Radiology provides an excellent forum in which to teach some of the most basic principles of medical reasoning. Many medical schools suppose they are providing adequate instruction in this area through courses in such subjects as biostatistics, but often nothing could be further from the truth. Divorced from the context of patient care and overly reliant on mathematic techniques, many biostatisticians leave medical students bewildered or simply cold, with little in the way of practically usable knowledge or skills. By contrast, radiology provides a context in which students can stop trying to juggle abstract probabilistic techniques and instead focus on integrating clinical features and imaging findings in the context of real cases [7]. In the setting of lung cancer detection, what is the sensitivity, specificity, and accuracy of chest radiography and how does it compare with CT? What are the effects of pretest probability of disease, such as whether the patient has a long smoking history, and how does such information apply to the different contexts of screening and diagnosis? What roles in this equation are played by benefits such as prolonged survival and costs such as lost productivity? How can we assess the larger effectiveness and efficiency of diagnostic testing? Most importantly, how do these concepts pertain to this particular patient for whom we are thinking of ordering a chest radiograph?
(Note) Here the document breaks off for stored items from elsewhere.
import Summits.QuantumFields.YangMills.Theorems.WeakCouplingRatesBoxDecay

/-!
# Route `WeakCouplingRates`, crux `ColdBoxTwoPointFloorW`, stub S4 `stub_boxKernelVsLattice`: the curl part of the Hodge
# split is the `ℤ^d` curvature two-point kernel; `C(T) = T⁻⁴/π² + O(T⁻⁵)`

Helper file 5/6 (fleet seat `ym-wcr-19608-p2`, item stmt-QuantumFields-19608, line `birth`, skeleton v5).

* `curvatureTwoPoint_eq_curl_greenTensor` — **`curvatureTwoPoint p q = (d₁ div₂ g_q)(p)`** for all plaquettes of `ℤ^d`: the curl
  part of the lattice Hodge split of the point mass at `q` (`greenTensor`, `Theorems/WeakCouplingRatesDefs.lean`) IS the
  curvature two-point kernel of `Literature/…/CurvatureGaussianField.lean` (`curvatureTwoPoint_eq_plaquetteCurl`, `plaquetteCurl_eq`);
* `curl_greenTensor_parallel` — between parallel plaquettes it is the transverse second difference `−[ΔᵢG + ΔⱼG](z)/2`;
  `curl_greenTensor_centre` — at the two central plaquettes of the box it is `curvaturePlaquetteCorr 4 T`;
* `curvaturePlaquetteCorr_eq_second_diff`, `exists_curvaturePlaquetteCorr_asymp` — **`|C(T) − T⁻⁴/π²| ≤ K/T⁵`** (`T ≥ 1`), from
  Lawler (1.37) in the tree's printed form `latticeGreen_second_diff_continuum` (`a₄ = Γ(1)/(2π²) = 1/(2π²)`, `x = −Te₀`,
  `x₁ = x₂ = 0`).

No sorry, standard axioms; no new definition.  NOT a claim about the mass gap.
-/

set_option autoImplicit false

noncomputable section

open Finset Real
open Literature.Probability.LatticeModels
open Literature.MathematicalPhysics.QuantumLattice
open Literature.MathematicalPhysics.QuantumFieldTheory
open Literature.MathematicalPhysics.QuantumFieldTheory.LatticeMaxwell
open Literature.MathematicalPhysics.QuantumFieldTheory.AxialGauge
open Literature.MathematicalPhysics.QuantumFieldTheory.LatticeChain
open Literature.MathematicalPhysics.QuantumFieldTheory.LatticeForm (e d₁ d₂)

namespace Summit.QuantumFields.YangMills.Theorems.WeakCouplingRates

/-! ## The curl part of the Hodge split is the `ℤ^d` curvature two-point kernel -/

/-- The inner curl of the edge Green kernel around `q` is `div₂` of the Green 2-tensor of `q`:
`Σ_b σ_b Γ(e, ∂_b q) = (div₂ g_q)(e)` (`Γ = edgeGreen`). -/
theorem plaquetteCurl_edgeGreen_eq_div₂ {d : ℕ} (q : ZdPlaquette d) (y : Site d) (k : Fin d) :
    plaquetteCurl (fun f => edgeGreen (y, k) f) q = div₂ (greenTensor ((q.1, q.2.1.1, q.2.1.2) : Plaq d)) y k := by
  obtain ⟨x, ⟨⟨i, j⟩, hij⟩⟩ := q
  have hij' : i ≠ j := ne_of_lt hij
  rw [plaquetteCurl_eq]
  simp only [edgeGreen, div₂, greenTensor]
  -- only the summands `m = i` (when `k = j`) and `m = j` (when `k = i`) survive
  have e1 : ∀ m : Fin d, y - e m - x = y - x - Pi.single m 1 := fun m => by simp only [LatticeForm.e]; abel
  simp_rw [e1]
  by_cases hki : k = i
  · subst hki
    have hkj : ¬ k = j := hij'
    simp only [hkj, if_false, and_false, and_true, if_true, sub_zero, zero_sub]
    rw [Finset.sum_eq_single j]
    · simp only [if_true]
      have : y - (x + Pi.single j 1) = y - x - Pi.single j 1 := by abel
      rw [this]; ring
    · intro m _ hm; simp [hm]
    · intro h; exact absurd (Finset.mem_univ j) h
  · by_cases hkj : k = j
    · subst hkj
      simp only [hki, if_false, and_false, if_true, and_true, sub_zero]
      rw [Finset.sum_eq_single i]
      · simp only [if_true]
        have : y - (x + Pi.single i 1) = y - x - Pi.single i 1 := by abel
        rw [this]; ring
      · intro m _ hm; simp [hm]
      · intro h; exact absurd (Finset.mem_univ i) h
    · simp [hki, hkj]

/-- **The curl part of the Hodge split of `δ_q` is the curvature two-point kernel**:
`curvatureTwoPoint p q = (d₁ div₂ g_q)(p)` for all plaquettes `p, q` of `ℤ^d`. -/
theorem curvatureTwoPoint_eq_curl_greenTensor {d : ℕ} (p q : ZdPlaquette d) :
    curvatureTwoPoint p q = d₁ (div₂ (greenTensor ((q.1, q.2.1.1, q.2.1.2) : Plaq d))) p.1 p.2.1.1 p.2.1.2 := by
  rw [curvatureTwoPoint_eq_plaquetteCurl, plaquetteCurl_eq]
  simp only [plaquetteCurl_edgeGreen_eq_div₂, LatticeForm.d₁, LatticeForm.e]

/-- The curl kernel is translation invariant: `(d₁ div₂ g_{q+v})(p + v) = (d₁ div₂ g_q)(p)`. -/
theorem curl_greenTensor_shift {d : ℕ} (x y v : Site d) (i j k l : Fin d) :
    d₁ (div₂ (greenTensor ((x + v, i, j) : Plaq d))) (y + v) k l = d₁ (div₂ (greenTensor ((x, i, j) : Plaq d))) y k l := by
  have key : ∀ z : Site d, ∀ a b : Fin d, greenTensor ((x + v, i, j) : Plaq d) (z + v) a b =
      greenTensor ((x, i, j) : Plaq d) z a b := by
    intro z a b
    simp only [greenTensor, show z + v - (x + v) = z - x by abel]
  simp only [LatticeForm.d₁, div₂]
  have e1 : ∀ m : Fin d, y + v - e m = (y - e m) + v := fun m => by abel
  have e2 : ∀ m n : Fin d, y + v + e n - e m = (y + e n - e m) + v := fun m n => by abel
  have e3 : ∀ n : Fin d, y + v + e n = (y + e n) + v := fun n => by abel
  have e4 : ∀ m n : Fin d, y + e n + v - e m = (y + e n - e m) + v := fun m n => by abel
  simp only [e1, e3, e4, key]

/-- **`boxMaxwellPlaqCov` at the two central plaquettes against `curvaturePlaquetteCorr`**: the curl part of the Hodge
split of the point mass at `q₀ = p_c + Te₀`, evaluated at `p_c`, is `curvaturePlaquetteCorr 4 T`. -/
theorem curl_greenTensor_centre (H T : ℕ) :
    d₁ (div₂ (greenTensor (plaq12At (boxCentre H + Pi.single 0 (T : ℤ))))) (boxCentre H) 1 2 =
      @Literature.MathematicalPhysics.QuantumFieldTheory.curvaturePlaquetteCorr 4 (by norm_num) (T : ℤ) := by
  rw [curvaturePlaquetteCorr, ← curvatureTwoPoint_shift _ _ (boxCentre H), curvatureTwoPoint_eq_curl_greenTensor]
  simp only [plaquette12, plaq12At, zero_add]
  rw [add_comm (Pi.single _ (T : ℤ)) (boxCentre H)]
  rfl

/-- `div₂` of the Green 2-tensor of `q = (x; i, j)` in the first direction of `q`:
`(div₂ g_q)(w; i) = −[G(w − eⱼ − x) − G(w − x)]/2`. -/
theorem div₂_greenTensor_fst {d : ℕ} (x w : Site d) {i j : Fin d} (hij : i ≠ j) :
    div₂ (greenTensor ((x, i, j) : Plaq d)) w i = -(latticeGreen (w - e j - x) - latticeGreen (w - x)) / 2 := by
  simp only [div₂, greenTensor]
  rw [Finset.sum_eq_single j]
  · have h1 : ¬ (j = i ∧ i = j) := fun h => hij h.2
    simp only [h1, if_false, and_self, if_true]
    ring
  · intro m _ hm
    have h1 : ¬ (m = i ∧ i = j) := fun h => hij h.2
    simp [h1, hm]
  · intro h; exact absurd (Finset.mem_univ j) h

/-- `div₂` of the Green 2-tensor of `q = (x; i, j)` in the second direction of `q`:
`(div₂ g_q)(w; j) = [G(w − eᵢ − x) − G(w − x)]/2`. -/
theorem div₂_greenTensor_snd {d : ℕ} (x w : Site d) {i j : Fin d} (hij : i ≠ j) :
    div₂ (greenTensor ((x, i, j) : Plaq d)) w j = (latticeGreen (w - e i - x) - latticeGreen (w - x)) / 2 := by
  simp only [div₂, greenTensor]
  rw [Finset.sum_eq_single i]
  · have h1 : ¬ (i = j ∧ j = i) := fun h => hij h.1
    simp only [h1, if_false, and_self, if_true]
    ring
  · intro m _ hm
    have h2 : ¬ (m = j ∧ j = i) := fun h => hij h.2.symm
    simp [h2, hm]
  · intro h; exact absurd (Finset.mem_univ i) h

/-- **The curl kernel between PARALLEL plaquettes is a transverse second difference of the Green function**:
for `q = (x; i, j)`, `i ≠ j`, and the parallel plaquette at `y`, with `z = y − x`,
`(d₁ div₂ g_q)(y; i, j) = −[ΔᵢG(z) + ΔⱼG(z)]/2`, `Δ_m G(z) = G(z+e_m) + G(z−e_m) − 2G(z)`. -/
theorem curl_greenTensor_parallel {d : ℕ} (x y : Site d) {i j : Fin d} (hij : i ≠ j) :
    d₁ (div₂ (greenTensor ((x, i, j) : Plaq d))) y i j =
      -((latticeGreen (y - x + e i) + latticeGreen (y - x - e i) - 2 * latticeGreen (y - x)) +
        (latticeGreen (y - x + e j) + latticeGreen (y - x - e j) - 2 * latticeGreen (y - x))) / 2 := by
  simp only [LatticeForm.d₁]
  rw [div₂_greenTensor_fst x y hij, div₂_greenTensor_fst x (y + e j) hij, div₂_greenTensor_snd x y hij,
    div₂_greenTensor_snd x (y + e i) hij]
  have e1 : y - e j - x = y - x - e j := by abel
  have e2 : y + e j - e j - x = y - x := by abel
  have e3 : y + e j - x = y - x + e j := by abel
  have e4 : y - e i - x = y - x - e i := by abel
  have e5 : y + e i - e i - x = y - x := by abel
  have e6 : y + e i - x = y - x + e i := by abel
  rw [e1, e2, e3, e4, e5, e6]
  ring

/-- The curvature two-point number along the axis as a transverse second difference of the Green function:
`C(T) = −[Δ₁G + Δ₂G](−Te₀)/2`, `ΔᵢG(z) = G(z+eᵢ) + G(z−eᵢ) − 2G(z)`, `G = latticeGreen`. -/
theorem curvaturePlaquetteCorr_eq_second_diff (T : ℤ) :
    @Literature.MathematicalPhysics.QuantumFieldTheory.curvaturePlaquetteCorr 4 (by norm_num) T =
      -((latticeGreen (-(Pi.single 0 T : Site 4) + e 1) + latticeGreen (-(Pi.single 0 T : Site 4) - e 1) -
          2 * latticeGreen (-(Pi.single 0 T : Site 4))) +
        (latticeGreen (-(Pi.single 0 T : Site 4) + e 2) + latticeGreen (-(Pi.single 0 T : Site 4) - e 2) -
          2 * latticeGreen (-(Pi.single 0 T : Site 4)))) / 2 := by
  have h0 : @Literature.MathematicalPhysics.QuantumFieldTheory.curvaturePlaquetteCorr 4 (by norm_num) T =
      d₁ (div₂ (greenTensor (((Pi.single 0 T : Site 4), (1 : Fin 4), (2 : Fin 4)) : Plaq 4))) 0 1 2 := by
    rw [curvaturePlaquetteCorr, curvatureTwoPoint_eq_curl_greenTensor]; rfl
  rw [h0, curl_greenTensor_parallel _ _ (by decide : (1 : Fin 4) ≠ 2), zero_sub]

/-! ## Asymptotics of `C(T) = curvaturePlaquetteCorr 4 T`: `C(T) = T⁻⁴/π² + O(T⁻⁵)` -/

/-- Euclidean norm of `−T e₀`: `Σⱼ ((−T e₀)ⱼ)² = T²`. -/
theorem sum_sq_neg_single (T : ℤ) :
    ∑ j : Fin 4, (((-(Pi.single 0 T : Site 4)) j : ℤ) : ℝ) ^ 2 = (T : ℝ) ^ 2 := by
  simp [Pi.single_apply]

/-- **Asymptotics of the curvature two-point number** (from Lawler (1.37), tree `latticeGreen_second_diff_continuum`):
there is `K` with `|C(T) − T⁻⁴/π²| ≤ K/T⁵` for all `T ≥ 1`. -/
theorem exists_curvaturePlaquetteCorr_asymp : ∃ K : ℝ, 0 ≤ K ∧ ∀ T : ℕ, 1 ≤ T →
    |@Literature.MathematicalPhysics.QuantumFieldTheory.curvaturePlaquetteCorr 4 (by norm_num) (T : ℤ) -
        1 / π ^ 2 / (T : ℝ) ^ 4| ≤ K / (T : ℝ) ^ 5 := by
  obtain ⟨K, hK0, hK⟩ := latticeGreen_second_diff_continuum (d := 4) (by norm_num)
  refine ⟨K, hK0, fun T hT => ?_⟩
  have hT0 : (0 : ℝ) < T := by exact_mod_cast hT
  set x : Site 4 := -(Pi.single 0 (T : ℤ) : Site 4) with hx
  have hx0 : x ≠ 0 := by
    intro h
    have := congrFun h 0
    simp [hx] at this
    omega
  have hR : Real.sqrt (∑ j : Fin 4, ((x j : ℤ) : ℝ) ^ 2) = T := by
    rw [hx, sum_sq_neg_single]; push_cast; exact Real.sqrt_sq hT0.le
  have hx1 : ((x 1 : ℤ) : ℝ) = 0 := by simp [hx]
  have hx2 : ((x 2 : ℤ) : ℝ) = 0 := by simp [hx]
  have ha : Real.Gamma (((4 : ℕ) : ℝ) / 2 - 1) / (2 * π ^ (((4 : ℕ) : ℝ) / 2)) = 1 / (2 * π ^ 2) := by
    have h1 : (((4 : ℕ) : ℝ) / 2 - 1) = 1 := by norm_num
    have h2 : (((4 : ℕ) : ℝ) / 2) = ((2 : ℕ) : ℝ) := by norm_num
    rw [h1, h2, Real.Gamma_one, Real.rpow_natCast]
  have hpow4 : (T : ℝ) ^ (-((4 : ℕ) : ℝ)) = 1 / (T : ℝ) ^ 4 := by
    rw [Real.rpow_neg hT0.le, Real.rpow_natCast, one_div]
  have hpow5 : (T : ℝ) ^ (-(((4 : ℕ) : ℝ) + 1)) = 1 / (T : ℝ) ^ 5 := by
    rw [show (-(((4 : ℕ) : ℝ) + 1)) = -((5 : ℕ) : ℝ) by norm_num, Real.rpow_neg hT0.le, Real.rpow_natCast, one_div]
  have h1 := hK x hx0 1
  have h2 := hK x hx0 2
  rw [hR, hx1, ha, hpow4, hpow5] at h1
  rw [hR, hx2, ha, hpow4, hpow5] at h2
  have e4 : (2 - ((4 : ℕ) : ℝ)) = -2 := by norm_num
  rw [e4] at h1 h2
  simp only [ne_eq, OfNat.ofNat_ne_zero, not_false_eq_true, zero_pow, mul_zero, zero_mul, sub_zero] at h1 h2
  rw [curvaturePlaquetteCorr_eq_second_diff]
  simp only [LatticeForm.e, ← hx] at h1 h2 ⊢
  -- pure algebra: `−(A+B)/2 − 2cu = −[(A + 2cu) + (B + 2cu)]/2`
  have key : ∀ (A B u v c : ℝ), |A - c * (-2 * u)| ≤ K * v → |B - c * (-2 * u)| ≤ K * v →
      |-(A + B) / 2 - 2 * c * u| ≤ K * v := by
    intro A B u v c hA hB
    have : -(A + B) / 2 - 2 * c * u = -((A - c * (-2 * u)) + (B - c * (-2 * u))) / 2 := by ring
    rw [this, abs_div, abs_neg, abs_two]
    linarith [abs_add_le (A - c * (-2 * u)) (B - c * (-2 * u))]
  have h := key _ _ _ _ _ h1 h2
  have e5 : 2 * (1 / (2 * π ^ 2)) * (1 / (T : ℝ) ^ 4) = 1 / π ^ 2 / (T : ℝ) ^ 4 := by
    field_simp
  have e6 : K * (1 / (T : ℝ) ^ 5) = K / (T : ℝ) ^ 5 := by ring
  rw [e5, e6] at h
  exact h

end Summit.QuantumFields.YangMills.Theorems.WeakCouplingRates

end
/-- The same under gap-positivity, for a real `q` and admissible zero-mean fields. [ours,
bookkeeping] -/
theorem heatDissipation_topEigMoment_pos_of_simple_of_gapPos {q : ℝ}
    (hpos : ∀ η : ℝ, 0 < η → η ≤ 1 → TopEigGapCoercivePos (d := Fin 3) q η)
    {v : UnitAddTorus (Fin 3) → EuclideanSpace ℝ (Fin 3)} (hv : Torus.IsSmooth v)
    (hdiv : Torus.IsDivFree v) (hzm : Torus.HasZeroMean v) (hΦ : 0 < torusTopEigMoment q v)
    (hlt : ∀ x, torusStrainMidEig v x < torusStrainTopEig v x) :
    0 < heatDissipation (torusTopEigMoment q) v := by
  by_contra hle
  obtain ⟨x, hx⟩ := exists_twin_of_nonpos_of_gapPos hpos hv hdiv hzm hΦ (not_lt.1 hle)
  exact absurd (hlt x) (not_lt.2 hx.ge)

end TopEig

end Summit.NavierStokesRegularity.FunctionalMining

end

-- search for candidate a priori estimates; no regularity claim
Equally important, radiology provides an excellent forum in which to address the widely neglected topics of health promotion, disease prevention, and community health. The clinical curricula of many medical schools are focused almost exclusively on the diagnosis and treatment of disease in individual patients, a situation in which medicine's performance is mixed, at best. For example, the 5-year mortality rate of approximately 90% for bronchogenic carcinoma, the number one cancer killer in the United States, has changed relatively little over the past few decades. Approximately 90% of such cancers are attributable to cigarette smoking, and one of the most important predictors that a patient will attempt to quit smoking cigarettes is being advised to do so by a physician. Even when so advised, however, 90% of such attempts end in failure. The chest radiographs, CT scans, and nuclear medicine studies commonly used to diagnose, stage, and monitor progression of lung cancers provide medical students with vivid pictures of the insidious and relentless modus operandi of this disease, conferring on public health statistics an immediacy they might otherwise lack. Moreover, these images deserve wider use in such contexts as patient counseling and public health education, in which current smokers can be more effectively persuaded to kick the habit and school children can be more strongly dissuaded from ever adopting it. When people see firsthand what smoking can do to the human body, they are more inclined to take its risks seriously. A related discussion in which medical students need to be involved is the proposed use of chest CT to screen smokers for early-stage lung cancer, including such issues as the design of clinical trials, the potential biases of screening programs, and various methods for measuring their costs and benefits. Medical students should learn to think of health not only in terms of individual patients but populations as well. Radiology provides an excellent forum in which to discuss such principles.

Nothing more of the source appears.